Redis: Moreover, we are adding Redis as a part of our database architecture because of its unparalleled performance and efficiency in handling data with defined lifespans. Redis, an in-memory data structure store, ensures rapid data retrieval, which is crucial for features that require real-time response, such as location tracking and session management. Additionally, its support for various data structures, like strings, hashes, and lists, ensures flexibility in storing and managing various data types. It's time-to-live (TTL) feature makes it ideal for data that needs automatic expiry after a set period, like room numbers and refresh tokens. This built-in expiry mechanism not only optimises storage but also contributes to security by ensuring that transient data isn’t available indefinitely.

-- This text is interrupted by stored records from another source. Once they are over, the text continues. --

/-!
# Route `NestedDissectionSea`, support `CoerciveOfDilute` (stmt-QuantumFields-14759) —
# the leaf-scale freedom of the `∃`-alignment

`CoerciveOfDilute : NegativeCellsDilute → CoerciveSea` asks for clause (i) of the hinge (the
separator Wegner law in the window) ALONG a regularisation that also carries (ii) windowed local
dilution and (iii) the parity pin. The earlier files of this item
(`NestedDissectionSeaCoerciveOfDilute`, `…Subseq`, `…TwoLaws`) record the freedoms a supplier of (i)
enjoys while keeping (ii)+(iii): enlarge the threshold `M₀` and the physical size `R`, shrink the
window `ℓ`, pass to a subsequence in `k`. The leaf size `b₀` was held RIGID there, because the leaf
clause of `IsSignDefect` is indexed by the dyadic scale (`j = 0`: the cell determinant is negative;
`j ≥ 1`: parent × sixteen children), so (ii) at leaf `b₀` says nothing about the leaf event at leaf
`2 b₀` — and the rigidity bites: with `b₀ = 2` the one-site box `(2,2,2,2)` is a window box of (i)
whose event is gauge-blind (`hasSingularSeparator_oneSiteBox_iff`), an exact exposure of every
`∀ reg` form of the law (`separatorLaw_false_of_pin_of_cluster_neg_four`).

This file types the one remaining freedom, which the item's informal statement names ("re-derive
(ii) at the new leaf scale"): **the leaf may be doubled along any regularisation whose critical mass
stays above the kinetic floor of the new leaf boxes.** The mechanism is deterministic and already in
the tree: a leaf sign defect at bare mass `μ` forces a zero mode of the cell at some `μ' ≥ μ`
(`exists_det_wilsonCell_eq_zero_of_cellDetRe_neg`, the single-cell half of `SignDefectForcesCrossing`),
and a zero mode forces `Σ_i (1 − cos(π/s_i)) ≤ −μ'` (`kineticEdge_zeroMode`, `KineticEdge` (a)); the
new leaf boxes have sides `< 8 b₀`, hence kinetic floor `≥ 4 (1 − cos(π/(8 b₀)))`, so above
`−4 (1 − cos(π/(8 b₀)))` they carry NO leaf defect for ANY gauge field, while every higher level of the
doubled hierarchy is a level of the old one with the IDENTICAL (product) event.

* `dilution_leafDoubling` — clause (ii) VERBATIM for `(reg, b₀, ℓ, m, R)` and
  `∀ᶠ k, −4(1 − cos(π/(8b₀))) < mcrit k` give clause (ii) VERBATIM for `(reg, 2 b₀, ℓ, m, R')`,
  `R' ≥ max R ℓ` (`δ'_j = δ_{j+1}`; the window depth drops by exactly one, `Nat.log_div_base`).
* `dilution_leafScaling` — iterated: leaf `2^r b₀` under `∀ᶠ k, −4(1 − cos(π/(2^{r+2} b₀))) < mcrit k`
  (no condition for `r = 0`).
* helpers: `one_sub_cos_pi_div_antitone`, `kineticSum_ge_of_sides_le` (kinetic floor of boxes of
  bounded sides), `cellDetRe_nonneg_of_kineticFloor`, `not_isSignDefect_zero_of_kineticFloor` (no leaf
  defect above the floor, every field), `isSignDefect_succ_iff` (above the leaf the defect event does
  not see the scale index), `windowDepth_double`.

The USE is in the companion file `NestedDissectionSeaCoerciveOfDiluteLargeLeaf`
(`coerciveOfDilute_of_largeLeafWegnerLaw`: the separator Wegner law is needed only on boxes with all
sides `≥ 2^r b₀`, `r` at the supplier's choice under the margin; on the physical branch
`mcrit k → 0⁻` every `r` qualifies, so no box of bounded lattice size — one-site, two-site,
single-plaquette — is ever in the law's scope at leaf `≥ 4`).

What this does NOT do: it does not prove the item (the law for large boxes is crux 13901 (i)); and
off the physical branch (a certified `reg` with `mcrit` clustering deep in `(−8, 0)`, not excluded by
(ii)+(iii) as typed) no margin is available and the leaf stays rigid — the case for the planner's
physical-branch guard recorded in `…Subseq`. Standard material. [folklore]
-/

noncomputable section

open scoped BigOperators Classical
open MeasureTheory Filter Matrix
open Literature.MathematicalPhysics.QuantumLattice Literature.MathematicalPhysics.QuantumFieldTheory
  Literature.Probability.LatticeModels
open Summit.QuantumFields.QCD.Theses.NestedDissectionSea
open Summit.QuantumFields.QCD.Theorems.CoerciveSeaNegative
open Summit.QuantumFields.QCD.Theorems.NestedDissectionSea
  (exists_det_wilsonCell_eq_zero_of_cellDetRe_neg)
open Summit.QuantumFields.QCD.Theorems.KineticEdge (kineticEdge_zeroMode)

namespace Summit.QuantumFields.QCD.Theorems.NestedDissectionSeaCoerciveOfDilute

/-! ## 1. The kinetic floor of boxes of bounded sides -/

/-- `B ↦ 1 − cos(π/B)` is antitone on positive naturals: for `1 ≤ a ≤ b`,
`1 − cos(π/b) ≤ 1 − cos(π/a)` (`π/b ≤ π/a ≤ π` and `cos` is antitone on `[0, π]`). [folklore] -/
theorem one_sub_cos_pi_div_antitone {a b : ℕ} (ha : 1 ≤ a) (hab : a ≤ b) :
    1 - Real.cos (Real.pi / b) ≤ 1 - Real.cos (Real.pi / a) := by
  have ha' : (0 : ℝ) < a := by exact_mod_cast ha
  have hb' : (0 : ℝ) < b := by exact_mod_cast lt_of_lt_of_le ha hab
  have hab' : (a : ℝ) ≤ b := by exact_mod_cast hab
  have h1 : Real.pi / b ≤ Real.pi / a := div_le_div_of_nonneg_left Real.pi_pos.le ha' hab'
  have h2 : Real.pi / a ≤ Real.pi := div_le_self Real.pi_pos.le (by exact_mod_cast ha)
  have h3 : 0 ≤ Real.pi / b := div_nonneg Real.pi_pos.le hb'.le
  linarith [Real.cos_le_cos_of_nonneg_of_le_pi h3 h2 h1]

/-- **Kinetic floor of a box of bounded sides**: if `1 ≤ s_i ≤ B` for all `i` then
`4 (1 − cos(π/B)) ≤ Σ_i (1 − cos(π/s_i))`. [folklore] -/
theorem kineticSum_ge_of_sides_le {s : Fin 4 → ℕ} {B : ℕ} (hs : ∀ i, 1 ≤ s i ∧ s i ≤ B) :
    4 * (1 - Real.cos (Real.pi / B)) ≤ ∑ i, (1 - Real.cos (Real.pi / s i)) := by
  calc 4 * (1 - Real.cos (Real.pi / B)) = ∑ _i : Fin 4, (1 - Real.cos (Real.pi / B)) := by
        rw [Finset.sum_const, Finset.card_univ, Fintype.card_fin, nsmul_eq_mul, Nat.cast_ofNat]
    _ ≤ ∑ i, (1 - Real.cos (Real.pi / s i)) :=
        Finset.sum_le_sum fun i _ => one_sub_cos_pi_div_antitone (hs i).1 (hs i).2

/-! ## 2. No leaf sign defect above the kinetic floor (KineticEdge (a) + the single-cell crossing lemma) -/

section Cells

variable {N : ℕ} [NeZero N]

/-- **Dirichlet cell determinants are non-negative above the kinetic floor.** If the bare mass `μ`
exceeds `−Σ_i (1 − cos(π/s_i))` then `Re det D_c(U, μ, x, s) ≥ 0` for every `SU(3)` field and every
corner: a negative value would give a zero mode at some `μ' ≥ μ`
(`exists_det_wilsonCell_eq_zero_of_cellDetRe_neg`), against the kinetic edge
`Σ_i (1 − cos(π/s_i)) ≤ −μ'` (`kineticEdge_zeroMode`). [folklore] -/
theorem cellDetRe_nonneg_of_kineticFloor (U : GaugeConfig 4 N (Matrix.specialUnitaryGroup (Fin 3) ℂ))
    {μ : ℝ} (x : TorusSite 4 N) {s : Fin 4 → ℕ} (hs : ∀ i, s i ≤ N)
    (hμ : -∑ i, (1 - Real.cos (Real.pi / s i)) < μ) : 0 ≤ cellDetRe U μ x s := by
  by_contra h
  obtain ⟨μ', hμμ', hdet⟩ := exists_det_wilsonCell_eq_zero_of_cellDetRe_neg U x s (not_le.mp h)
  have hedge := kineticEdge_zeroMode U s μ' x hs hdet
  linarith

/-- **No leaf sign defect above the kinetic floor**: for `μ > −Σ_i (1 − cos(π/s_i))` the corner-`0`
box of sides `s ≤ N` is not a sign defect at the leaf scale `j = 0`, for ANY gauge field. [folklore] -/
theorem not_isSignDefect_zero_of_kineticFloor
    (U : GaugeConfig 4 N (Matrix.specialUnitaryGroup (Fin 3) ℂ)) {μ : ℝ} {s : Fin 4 → ℕ}
    (hs : ∀ i, s i ≤ N) (hμ : -∑ i, (1 - Real.cos (Real.pi / s i)) < μ) :
    ¬ IsSignDefect U μ 0 s := by
  rintro (⟨-, h⟩ | ⟨h, -⟩)
  · exact absurd h (not_lt.mpr (cellDetRe_nonneg_of_kineticFloor U 0 hs hμ))
  · exact absurd h (lt_irrefl 0)

/-- **Above the leaf scale the defect event does not see the scale index**: for `0 < j`,
`IsSignDefect U μ (j + 1) s ↔ IsSignDefect U μ j s` (both are the parent × children sign-product
clause). [folklore] -/
theorem isSignDefect_succ_iff (U : GaugeConfig 4 N (Matrix.specialUnitaryGroup (Fin 3) ℂ)) (μ : ℝ)
    {j : ℕ} (hj : 0 < j) (s : Fin 4 → ℕ) :
    IsSignDefect U μ (j + 1) s ↔ IsSignDefect U μ j s := by
  have h1 : j ≠ 0 := hj.ne'
  simp only [IsSignDefect, h1, Nat.succ_ne_zero, false_and, false_or, hj, Nat.succ_pos', true_and]

end Cells

/-! ## 3. Window-depth arithmetic of the doubled leaf -/

/-- Doubling the leaf lowers the window depth by exactly one, once the doubled leaf fits in the
window: `log₂(q/(2b₀)) + 1 + 1 = log₂(q/b₀) + 1` for `2 b₀ ≤ q` (`Nat.log_div_base`). [folklore] -/
theorem windowDepth_double {q b₀ : ℕ} (hb₀ : 0 < b₀) (hq : 2 * b₀ ≤ q) :
    Nat.log 2 (q / (2 * b₀)) + 1 + 1 = Nat.log 2 (q / b₀) + 1 := by
  have hdiv : q / (2 * b₀) = q / b₀ / 2 := by
    rw [Nat.div_div_eq_div_mul, mul_comm]
  have hq2 : 2 ≤ q / b₀ := (Nat.le_div_iff_mul_le hb₀).mpr hq
  have hlog : 1 ≤ Nat.log 2 (q / b₀) := Nat.log_pos one_lt_two hq2
  rw [hdiv, Nat.log_div_base]
  omega

/-! ## 4. Leaf doubling of the dilution clause (ii) -/

/-- **LEAF DOUBLING of clause (ii).** Let the windowed local dilution clause of
`NegativeCellsDilute` / `CoerciveSea` hold VERBATIM for `(reg, b₀, ℓ, m, R)` (`b₀ ≥ 2`, `m ≥ 0`), and
let the critical mass eventually exceed the kinetic floor of boxes of sides `< 8 b₀`:
`∀ᶠ k, −4(1 − cos(π/(8 b₀))) < mcrit k`. Then the same clause holds VERBATIM for
`(reg, 2 b₀, ℓ, m, R')` for every `R' ≥ max R ℓ`. Proof: eventually `2 b₀ a_k < ℓ`, so the window
depth at leaf `2 b₀` is `J − 1` (`windowDepth_double`) and, on tori of physical side `≥ ℓ`, every
`δ_j` of the hypothesis (`j < J`) dominates a genuine probability (`scaleBox_admissible`) and is `≥ 0`;
put `δ'_j := δ_{j+1}`: `Σ_{j<J−1} δ'_j = Σ_{j<J} δ_j − δ_0 ≤ ε`; a level-`j` box of the doubled
hierarchy with `j ≥ 1` is a level-`(j+1)` box of the old one with the same event
(`isSignDefect_succ_iff`); at the new leaf level `j = 0` the boxes have sides in `[2b₀, 8b₀)`, the
valence masses `mcrit k + a_k m_f/Z_m k ≥ mcrit k` lie above their kinetic floor, so the event is
EMPTY for every field (`not_isSignDefect_zero_of_kineticFloor`) and its ratio is `0 ≤ δ_1`. [folklore] -/
theorem dilution_leafDoubling {Nf : ℕ} (reg : QCDRegularisation Nf) {b₀ : ℕ} (hb₀ : 2 ≤ b₀)
    {ℓ R R' : ℝ} (hℓ : 0 < ℓ) (hRR : R ≤ R') (hℓR : ℓ ≤ R') (m : Fin Nf → ℝ) (hm : ∀ f, 0 ≤ m f)
    (hμ : ∀ᶠ k : ℕ in Filter.atTop, -(4 * (1 - Real.cos (Real.pi / (8 * (b₀ : ℝ))))) < reg.mcrit k)
    (h : ∀ ε : ℝ, 0 < ε → ∀ᶠ k : ℕ in Filter.atTop, ∀ S : ℕ, R ≤ reg.a k * (2 * S + 1) → let N : ℕ := 2 * S + 1; let mq : Fin Nf → ℝ := fun f => reg.mcrit k + reg.a k * m f / reg.Zm k; let wt : GaugeConfig 4 N (Matrix.specialUnitaryGroup (Fin 3) ℂ) → ℝ := fun U => ∏ f, ‖fermionDet (wilsonDirac (fundamentalRep (Fin 3)) U (mq f) 1)‖; let P : (GaugeConfig 4 N (Matrix.specialUnitaryGroup (Fin 3) ℂ) → Prop) → ℝ := fun E => (∫ U, (if E U then (1 : ℝ) else 0) * wt U ∂(wilsonMeasure (d := 4) (L := N) (fundamentalRep (Fin 3)) (reg.β k))) / (∫ U, wt U ∂(wilsonMeasure (d := 4) (L := N) (fundamentalRep (Fin 3)) (reg.β k))); let J : ℕ := Nat.log 2 (⌊ℓ / reg.a k⌋₊ / b₀) + 1; ∃ δ : ℕ → ℝ, ∑ j ∈ Finset.range J, δ j ≤ ε ∧ ∀ j < J, ∀ s : Fin 4 → ℕ, (∀ i, b₀ * 2 ^ j ≤ s i ∧ s i < b₀ * 2 ^ (j + 2) ∧ s i ≤ N ∧ (s i : ℝ) * reg.a k ≤ ℓ) → P (fun U => ∃ f, IsSignDefect U (mq f) j s) ≤ δ j) :
    ∀ ε : ℝ, 0 < ε → ∀ᶠ k : ℕ in Filter.atTop, ∀ S : ℕ, R' ≤ reg.a k * (2 * S + 1) → let N : ℕ := 2 * S + 1; let mq : Fin Nf → ℝ := fun f => reg.mcrit k + reg.a k * m f / reg.Zm k; let wt : GaugeConfig 4 N (Matrix.specialUnitaryGroup (Fin 3) ℂ) → ℝ := fun U => ∏ f, ‖fermionDet (wilsonDirac (fundamentalRep (Fin 3)) U (mq f) 1)‖; let P : (GaugeConfig 4 N (Matrix.specialUnitaryGroup (Fin 3) ℂ) → Prop) → ℝ := fun E => (∫ U, (if E U then (1 : ℝ) else 0) * wt U ∂(wilsonMeasure (d := 4) (L := N) (fundamentalRep (Fin 3)) (reg.β k))) / (∫ U, wt U ∂(wilsonMeasure (d := 4) (L := N) (fundamentalRep (Fin 3)) (reg.β k))); let J : ℕ := Nat.log 2 (⌊ℓ / reg.a k⌋₊ / (2 * b₀)) + 1; ∃ δ : ℕ → ℝ, ∑ j ∈ Finset.range J, δ j ≤ ε ∧ ∀ j < J, ∀ s : Fin 4 → ℕ, (∀ i, 2 * b₀ * 2 ^ j ≤ s i ∧ s i < 2 * b₀ * 2 ^ (j + 2) ∧ s i ≤ N ∧ (s i : ℝ) * reg.a k ≤ ℓ) → P (fun U => ∃ f, IsSignDefect U (mq f) j s) ≤ δ j := by
  intro ε hε
  have hb₀pos : 0 < b₀ := lt_of_lt_of_le (by norm_num) hb₀
  have hb₀real : (0 : ℝ) < b₀ := by exact_mod_cast hb₀pos
  have h2b₀real : (0 : ℝ) < 2 * b₀ := by positivity
  -- eventually the doubled leaf fits in the window
  have hsmall : ∀ᶠ k : ℕ in Filter.atTop, reg.a k < ℓ / (2 * b₀) :=
    reg.tendsto_a.eventually (gt_mem_nhds (div_pos hℓ h2b₀real))
  filter_upwards [h ε hε, hsmall, hμ] with k hk hak hμk
  intro S hS
  have ha := reg.a_pos k
  have hk' := hk S (hRR.trans hS)
  dsimp only at hk' ⊢
  obtain ⟨δ, hsum, hδ⟩ := hk'
  -- window arithmetic
  have h2bℓ : 2 * (b₀ : ℝ) * reg.a k ≤ ℓ := by
    have h1 : reg.a k * (2 * b₀) < ℓ := (lt_div_iff₀ h2b₀real).mp hak
    nlinarith
  have hbℓ : (b₀ : ℝ) * reg.a k ≤ ℓ := by nlinarith
  have hN : ℓ ≤ reg.a k * ((2 * S + 1 : ℕ) : ℝ) := by
    push_cast
    exact hℓR.trans hS
  have hq : 2 * b₀ ≤ ⌊ℓ / reg.a k⌋₊ := by
    refine Nat.le_floor ?_
    rw [le_div_iff₀ ha]
    push_cast
    exact h2bℓ
  have hJ := windowDepth_double hb₀pos hq
  set J₂ : ℕ := Nat.log 2 (⌊ℓ / reg.a k⌋₊ / (2 * b₀)) + 1 with hJ₂
  rw [← hJ] at hsum hδ
  -- every `δ j`, `j < J`, dominates a genuine probability and is `≥ 0`
  have hδnonneg : ∀ j < J₂ + 1, 0 ≤ δ j := by
    intro j hj
    have hj' : j < Nat.log 2 (⌊ℓ / reg.a k⌋₊ / b₀) + 1 := by rwa [← hJ]
    obtain ⟨hlt, hle, hwin⟩ := scaleBox_admissible ha hb₀pos hbℓ hN hj'
    have hbox := hδ j hj (fun _ => b₀ * 2 ^ j) fun i => ⟨le_rfl, hlt, hle, hwin⟩
    exact le_trans (quenchedRatio_nonneg _ (fun U => Finset.prod_nonneg fun f _ => norm_nonneg _) _)
      hbox
  refine ⟨fun j => δ (j + 1), ?_, ?_⟩
  · -- the shifted sum drops `δ 0 ≥ 0`
    have hsplit := Finset.sum_range_succ' δ J₂
    have h0 : 0 ≤ δ 0 := hδnonneg 0 (Nat.succ_pos _)
    linarith
  · intro j hj s hs
    rcases Nat.eq_zero_or_pos j with rfl | hjpos
    · -- the new leaf level: no leaf defect above the kinetic floor, the event is empty
      have hsN : ∀ i, s i ≤ 2 * S + 1 := fun i => (hs i).2.2.1
      have hsB : ∀ i, 1 ≤ s i ∧ s i ≤ 8 * b₀ := fun i => by
        have h1 := (hs i).1
        have h2 := (hs i).2.1
        constructor
        · calc 1 ≤ 2 * b₀ * 2 ^ 0 := by simpa using by omega
            _ ≤ s i := h1
        · have : 2 * b₀ * 2 ^ (0 + 2) = 8 * b₀ := by ring
          omega
      have hfloor := kineticSum_ge_of_sides_le hsB
      have hcast : ((8 * b₀ : ℕ) : ℝ) = 8 * (b₀ : ℝ) := by push_cast; ring
      rw [hcast] at hfloor
      have hempty : ∀ U : GaugeConfig 4 (2 * S + 1) (Matrix.specialUnitaryGroup (Fin 3) ℂ),
          ¬ ∃ f, IsSignDefect U (reg.mcrit k + reg.a k * m f / reg.Zm k) 0 s := by
        rintro U ⟨f, hf⟩
        refine not_isSignDefect_zero_of_kineticFloor U hsN ?_ hf
        have hoff : 0 ≤ reg.a k * m f / reg.Zm k :=
          div_nonneg (mul_nonneg ha.le (hm f)) (reg.Zm_pos k).le
        linarith
      simp only [hempty, if_false, zero_mul, integral_zero, zero_div]
      exact hδnonneg _ (by omega)
    · -- higher levels: a level-`j` box of the doubled hierarchy is a level-`(j+1)` box of the old
      have e1 : 2 * b₀ * 2 ^ j = b₀ * 2 ^ (j + 1) := by ring
      have e2 : 2 * b₀ * 2 ^ (j + 2) = b₀ * 2 ^ (j + 1 + 2) := by ring
      have hs1 : ∀ i, b₀ * 2 ^ (j + 1) ≤ s i ∧ s i < b₀ * 2 ^ (j + 1 + 2) ∧ s i ≤ 2 * S + 1 ∧
          (s i : ℝ) * reg.a k ≤ ℓ := fun i =>
        ⟨e1.symm.le.trans (hs i).1, (hs i).2.1.trans_eq e2, (hs i).2.2.1, (hs i).2.2.2⟩
      have key := hδ (j + 1) (by omega) s hs1
      convert key using 6
      simp only [isSignDefect_succ_iff _ _ hjpos]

Data Security and Privacy:

our platform, which revolves around personal travel routes and real-time location sharing. Therefore, data security and privacy concerns can be paramount. Below is an in-depth exploration of our approach to ensuring both security and privacy:

  • Authentication via Refresh Tokens: The refresh token table plays a pivotal role in user authentication. By employing refresh tokens: We enable users to maintain prolonged sessions without the need for frequent re-authentications, thereby enhancing user experience. At the same time, the periodic expiration of these tokens (TTL of 7 days) ensures that the possibility of unauthorized access due to token compromise is limited.
  • SocketIO for Real-time Tracking: Real-time tracking will be implemented using socketIO and the user must be opt-in, ensuring users have control over their privacy.
  • Route Sharing: The Room IDs will be stored with a time-to-live (TTL) mechanism, ensuring data security by automatically deleting room information after a set period. This minimises the window of vulnerability where unauthorized individuals might attempt to access shared routes.

Data Quality and Assurance:

In ensuring the highest standards of data quality and assurance, we have incorporated various mechanisms:

  • Type Safety: With Pydantic, every input or output model is type-annotated, ensuring that the application handles only valid data types, mitigating the risk of type-related errors and enhancing overall data quality.
  • Automatic Data Validation: With Pydantic models, we have implemented automatic data validation, ensuring that all incoming data meets defined standards and specifications.
  • Data Transformation: Pydantic models can automatically transform incoming data into the desired format, further enhancing data quality and consistency, and ensuring that the stored data is clean, consistent, and usable.

Archiving and Preservation:

To ensure the secure and efficient archiving and preservation of user data, we have employed various strategies:

  • Room IDs: Stored with a time-to-live (TTL) mechanism, Room IDs are automatically deleted after a set period, enhancing security and optimising storage.
  • Refresh Tokens: Stored in Redis and come with a TTL of 7 days. This approach limits the exposure window of each token, further enhancing the platform’s security.
  • Location Data: Not stored within our databases, ensuring that users' real-time locations are never at risk of unauthorized access.

Conclusion:

Our data management strategy for user data underscores the balance between offering tailored, responsive features and upholding data privacy and integrity. Through careful and thoughtful planning, we are confident that our platform will continue to provide exceptional, seamless experiences to users, all while ensuring the utmost standards of data security and protection.